WHAT THE TASK ASKS -> Since only a count is wanted, work out how many lines in the material below contain the word "false" and return that number.

ENTRIES SUPPLIED Start Marker

/-
Copyright (c) 2026 the pub-hodgecm-mathlib formalisation cell (harness21).  Prover seat hodgecm-mathlib-K2E5-p07 (g2): Track B «K2-LIT», engine E5 «TamagawaUnitary»,
unit G «ZETA», bonus socket G8 `Zeta.sig_K2E5QuatLocalZetaAtOne` :233 — THE PAYER (G8 lead K2E5-p07 (g2); organs (G8-i), (G8-iii) by K2E5-p19 (g2)).
-/
import Summits.HodgeConjecture.HodgeConjecture.Theorems.K2E5QuatLocalZetaAtOne        -- ★ (this seat) p856723: `quatLocalZetaAtOne_of : hmod → hnull → ‹G8›` (over ★ (G8-ii) p856664∕p856693)
import Summits.HodgeConjecture.HodgeConjecture.Theorems.K2E5QuatLocalLeftMulModule   -- ★ (G8-i) p856698 (K2E5-p19 (g2)): `addHaar_image_leftMul` (module of left multiplication on `D_v`)
import Summits.HodgeConjecture.HodgeConjecture.Theorems.K2E5QuatLocalNullCone        -- ★ (G8-iii) p856724 (K2E5-p19 (g2)): `addHaar_nonunits_eq_zero` (the null cone)
import HarnessLib

/-!
# K2 ∕ E5 «TamagawaUnitary», unit G — SOCKET G8 PAID: `K2E5QuatLocalZetaAtOneHead` («`d^×x_v = dx_v ∕ ‖x‖_v`» and the local zeta factor at `s = 1`)

Cell `hodgecm-mathlib` (Track B «K2-LIT»), item h413 = `stmt-HodgeConjecture-24833`, route of record `route-HodgeConjecture-HCCMUnconditional`;
bonus socket G8 `…Cruxes.H413.K2E5TamagawaUnitary.Zeta.sig_K2E5QuatLocalZetaAtOne` (:233 of `Cruxes/H413/Lines/K2_E5_TamagawaUnitary_Zeta.lean`, K2E5-plan (g2); bytes frozen since
ED.2 71be4c7b2041), dealt 2026-09-04T01:48:40Z (lead K2E5-p07 (g2), second hand K2E5-p19 (g2)).  PROOF lane (one theorem, no `def` ∕ `instance` ∕ `notation` ∕ named fact ∕ `sorry`),
`--supports stmt-HodgeConjecture-24833 --as helper`.  Per the cell protocol the `Lines` module is NOT imported: the TYPE of `quatLocalZetaAtOne` is the socket statement token for token
(same `open`s; kernel tie at home `K2/K2E5-p07/g2/ProbePayerG8.lean`: `… : type_of% @sig_copy_G8` with the socket pasted).

STATEMENT.  For a hermitian non-degenerate plane `h` over the CM field `L` and a finite place `v` of `L⁺` (`D_v = quatLocal`, `ι : (D_v)^× ↪ D_v`, `‖·‖_v = quatLocalModule`,
`dx_v = quatLocalAddHaar` with `dx_v(Λ_v) = vol(Λ_v) = quatLocalVol`, `d^×x_v = quatLocalMulHaar` with `d^×x_v(Λ_v^×) = ρ^D_v`): (a) `ι_*(‖·‖_v · d^×x_v) = dx_v`;
(b) `Z_v(1_{Λ_v}, 1; d^×x_v) = vol(Λ_v)`; (c) `Z_v(1_{Λ_v}, σ; d^×x_v) → vol(Λ_v)` as `σ → 1⁺`.

PROOF = ★ `K2E5QuatLocalZetaAtOne.quatLocalZetaAtOne_of` (this seat: (G8-ii) `d^×x_v = (ι^* dx_v)∕‖·‖_v` by left invariance + Haar uniqueness + the mass count
`dx_v(Λ_v^×) = [Λ_v^× : Λ_v^×(2p)]·vol(B_v) = ρ^D_v`; then (a) by `ι_* ι^* dx_v = dx_v` off a null set, (b) by `dx_v(Λ_v) = vol(Λ_v)`, (c) by dominated convergence) with its two
hypotheses discharged BY NAME: the module law `hmod := K2E5QuatLocalLeftMulModule.addHaar_image_leftMul` (K2E5-p19 (g2): descent splitting `M₂(E_v) ≃ₜ+ D_v × D_v`, Haar characters
multiply, column Jacobian per `w ∣ v`) and the null cone `hnull := K2E5QuatLocalNullCone.addHaar_nonunits_eq_zero` (K2E5-p19 (g2): `det` in ★ [J1] coordinates is a non-zero polynomial per
`w ∣ v`; polynomial zero loci are Haar-null).

HONEST LABEL: HC_CM is proved only modulo the 7 printed citations (2 remaining named inputs: hLiu418 = stmt-HodgeConjecture-24832, h413 = stmt-HodgeConjecture-24833)
until rung 0 closes; G8 is a BONUS socket of unit G (not on the G0D road): this file is a count-neutral helper and closes no item.

## References
* [VignerasLNM800] M.-F. Vignéras, *Arithmétique des algèbres de quaternions*, LNM 800 (1980) — Ch. II §4 («dx* = ‖x‖⁻¹dx»; Lemme 4.6 `vol(𝒪_v)`), Ch. III §2.
* [WeilBNT1967] A. Weil, *Basic Number Theory* (1967) — Ch. VII §4 (local zeta factors at `s = 1`), Ch. X §1.
* [TateThesis1967] J. Tate, *Fourier analysis in number fields and Hecke's zeta-functions*, in Cassels–Fröhlich (1967) — §2.4.
-/

set_option autoImplicit false
set_option linter.dupNamespace false

noncomputable section

namespace Summit.HodgeConjecture.HodgeConjecture.Cruxes.H413.K2E5QuatLocalZetaAtOneHead

open NumberField IsDedekindDomain MeasureTheory MeasureTheory.Measure TopologicalSpace Topology Filter
open Literature.NumberTheory.Automorphic Literature.NumberTheory.Automorphic.UnitaryGroup
open Literature.NumberTheory.Weil1982.UnitaryFinTopForm
open Summit.HodgeConjecture.HodgeConjecture.Cruxes.H413.K2E5QuatLocalMeasure
open Summit.HodgeConjecture.HodgeConjecture.Cruxes.H413.K2E5QuatLocalZeta
open scoped Matrix MatrixGroups NNReal ENNReal Pointwise

/-- **SOCKET G8 `Zeta.sig_K2E5QuatLocalZetaAtOne` — PAID, statement token for token.**  For a hermitian non-degenerate plane `h` over a CM field `L` and a finite place `v` of `L⁺`:
(a) pushing `‖x‖_v · d^×x_v` forward along `(D_v)^× ↪ D_v` gives the self-dual additive Haar measure `dx_v` («`d^×x_v = dx_v ∕ ‖x‖_v`»); (b) the standard local zeta factor at `s = 1`
is the volume of the order, `Z_v(1_{Λ_v}, 1; d^×x_v) = vol(Λ_v)`; (c) `Z_v(1_{Λ_v}, σ; d^×x_v) → vol(Λ_v)` as `σ → 1⁺`.  Proof: ★ `quatLocalZetaAtOne_of` with `hmod :=` ★ `addHaar_image_leftMul`
and `hnull :=` ★ `addHaar_nonunits_eq_zero`. [cite: VignerasLNM800, Ch. II §4 (dx^* = ‖x‖⁻¹dx; Lemme 4.6)] [cite: WeilBNT1967, Ch. VII §4 (local zeta at s = 1)] [cite: TateThesis1967, §2.4] -/
theorem quatLocalZetaAtOne :
    ∀ (L : Type) [Field L] [NumberField L] [IsCMField L] (Ha : Matrix (Fin 2) (Fin 2) L)
      (_ : (Ha.map (cmConjRingHom L)).transpose = Ha) (_ : Ha.det ≠ 0) (v : HeightOneSpectrum (𝓞 ↥(maximalRealSubfield L)))
      [MeasurableSpace (Matrix (Fin 2) (Fin 2) (LocalRing L v))] [BorelSpace (Matrix (Fin 2) (Fin 2) (LocalRing L v))]
      [MeasurableSpace (GL (Fin 2) (LocalRing L v))] [BorelSpace (GL (Fin 2) (LocalRing L v))],
    Measure.map (fun x : ↥(quatLocalUnits L Ha v) =>
        (⟨(x : GL (Fin 2) (LocalRing L v)).val, (mem_quatLocalUnits_iff L Ha v (x : GL (Fin 2) (LocalRing L v))).1 x.2⟩ : ↥(quatLocal L Ha v)))
        ((quatLocalMulHaar L Ha v).withDensity fun x => ((quatLocalModule L Ha v x : ℝ≥0) : ℝ≥0∞))
      = quatLocalAddHaar L Ha v ∧
    quatLocalStdZeta L Ha v (quatLocalMulHaar L Ha v) 1 = ((quatLocalVol L Ha v : ℝ) : ℂ) ∧
    Tendsto (fun σ : ℝ => quatLocalStdZeta L Ha v (quatLocalMulHaar L Ha v) (σ : ℂ)) (𝓝[>] (1 : ℝ)) (𝓝 ((quatLocalVol L Ha v : ℝ) : ℂ)) :=
  K2E5QuatLocalZetaAtOne.quatLocalZetaAtOne_of
    (fun L _ _ _ Ha hHa hdet v _ _ μ _ g s => K2E5QuatLocalLeftMulModule.addHaar_image_leftMul L Ha hHa hdet v μ g s)
    (fun L _ _ _ Ha hHa hdet v _ _ μ _ => K2E5QuatLocalNullCone.addHaar_nonunits_eq_zero L Ha hHa hdet v μ)

end Summit.HodgeConjecture.HodgeConjecture.Cruxes.H413.K2E5QuatLocalZetaAtOneHead

end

ENTRIES SUPPLIED End Marker

YOUR SOLUTION -> 2